import Literature.Analysis.FluidPDE.PressurePoisson
import Literature.Analysis.FluidPDE.ClassicalSolutionRegion
import Literature.Analysis.FluidPDE.ClassicalSuitableRegion
import HarnessLib

/-!
# The pressure Poisson equation on an open space–time region

Analysis/FluidPDE support file (theorems only). `PressurePoisson.lean` proves the pressure Poisson
equation `Δp = −div((u·∇)u) + div f` (Tao 2011, (8)) for classical solutions on a **slab**
(`IsClassicalNSSolutionOn S`, fields smooth on `S × E`), whose pointwise ingredients
`div Δv = 0` (`divergence_laplacian_eq_zero`) and `div ∂ₜu = 0` (`divergence_deriv_time_eq_zero`)
are stated for globally smooth, globally divergence-free fields. Local regularity theory needs
the equation for solutions that are classical on an **open region** only
(`IsClassicalNSSolutionOnRegion O`, `ClassicalSolutionRegion.lean`); this file supplies the local
(germ) forms:

* `divergence_congr_nhds` — the pointwise divergence sees only the germ;
* `divergence_laplacian_eq_zero_of_eventually` — `div Δv (x) = 0` for `v ∈ C³(E; E)` with
  `div v = 0` **near `x`** (the tree proof, with the incompressibility differentiated as a germ);
* `divergence_deriv_time_eq_zero_of_isOpen` — `div ∂ₜu = 0` at the points of an open region
  for `u` jointly smooth on the region and divergence free there;
* `laplacian_pressure_eq_of_isClassicalNSSolutionOnRegion` — the region form of Tao's (8):
  `Δp(t)(x) = −div((u(t)·∇)u(t))(x) + div f(t)(x)` at every point of the region.

## References

* T. Tao, *Localisation and compactness properties of the Navier–Stokes global regularity
  problem*, Anal. PDE 6 (2013) = arXiv:1108.1165 (2011), (8). [Tao2011]
-/

noncomputable section

open Set Function Filter Topology InnerProductSpace
open scoped RealInnerProductSpace Laplacian ContDiff

namespace Literature.Analysis.FluidPDE

variable {E : Type*} [NormedAddCommGroup E] [InnerProductSpace ℝ E] [FiniteDimensional ℝ E]

omit [FiniteDimensional ℝ E] in
/-- **The pointwise divergence sees only the germ**: fields agreeing near `x` have the same
divergence at `x`. [folklore] -/
theorem divergence_congr_nhds {v w : E → E} {x : E} (h : v =ᶠ[𝓝 x] w) :
    VectorCalculus.divergence v x = VectorCalculus.divergence w x := by
  simp only [VectorCalculus.divergence, h.fderiv_eq]
/-- a unitary `3 × 3` matrix whose first column is `e₀` is `1 ⊕ B`. -/
theorem exists_eq_inr12 (w : Matrix.unitaryGroup (Fin 3) ℂ) (h00 : (w : Matrix (Fin 3) (Fin 3) ℂ) 0 0 = 1)
    (h10 : (w : Matrix (Fin 3) (Fin 3) ℂ) 1 0 = 0) (h20 : (w : Matrix (Fin 3) (Fin 3) ℂ) 2 0 = 0) :
    ∃ B : Matrix.unitaryGroup (Fin 2) ℂ, w = inr12 B := by
  have hw : star (w : Matrix (Fin 3) (Fin 3) ℂ) * w = 1 := Matrix.mem_unitaryGroup_iff'.mp w.2
  have hent : ∀ i j : Fin 3, (star (w : Matrix (Fin 3) (Fin 3) ℂ) * w) i j = (1 : Matrix (Fin 3) (Fin 3) ℂ) i j :=
    fun i j => by rw [hw]
  have h01 : (w : Matrix (Fin 3) (Fin 3) ℂ) 0 1 = 0 := by
    have h := hent 0 1
    simp [Matrix.mul_apply, Fin.sum_univ_three, Matrix.star_apply, h00, h10, h20] at h
    exact h
  have h02 : (w : Matrix (Fin 3) (Fin 3) ℂ) 0 2 = 0 := by
    have h := hent 0 2
    simp [Matrix.mul_apply, Fin.sum_univ_three, Matrix.star_apply, h00, h10, h20] at h
    exact h
  let B : Matrix (Fin 2) (Fin 2) ℂ := !![(w : Matrix (Fin 3) (Fin 3) ℂ) 1 1, (w : Matrix (Fin 3) (Fin 3) ℂ) 1 2;
    (w : Matrix (Fin 3) (Fin 3) ℂ) 2 1, (w : Matrix (Fin 3) (Fin 3) ℂ) 2 2]
  have hB : B ∈ Matrix.unitaryGroup (Fin 2) ℂ := by
    rw [Matrix.mem_unitaryGroup_iff']
    have h11 := hent 1 1
    have h12 := hent 1 2
    have h21 := hent 2 1
    have h22 := hent 2 2
    simp [Matrix.mul_apply, Fin.sum_univ_three, Matrix.star_apply, h01, h02] at h11 h12 h21 h22
    ext i j
    fin_cases i <;> fin_cases j <;> simp [B, Matrix.mul_apply, Fin.sum_univ_two, Matrix.star_apply]
    · exact h11
    · exact h12
    · exact h21
    · exact h22
  refine ⟨⟨B, hB⟩, U3_eq_of_coe_eq ?_⟩
  rw [coe_inr12]
  ext i j
  fin_cases i <;> fin_cases j <;> simp [inr12Mat, B, h00, h01, h02, h10, h20]


-- port_pkg: scope closed for this part
end HodgeCM.Model.U3Char
end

##########

Work to be completed: Among the entries above, find every line holding "germ" and copy it.

Answer box:
(germ) forms:
* `divergence_congr_nhds` — the pointwise divergence sees only the germ;
  `div v = 0` **near `x`** (the tree proof, with the incompressibility differentiated as a germ);
/-- **The pointwise divergence sees only the germ**: fields agreeing near `x` have the same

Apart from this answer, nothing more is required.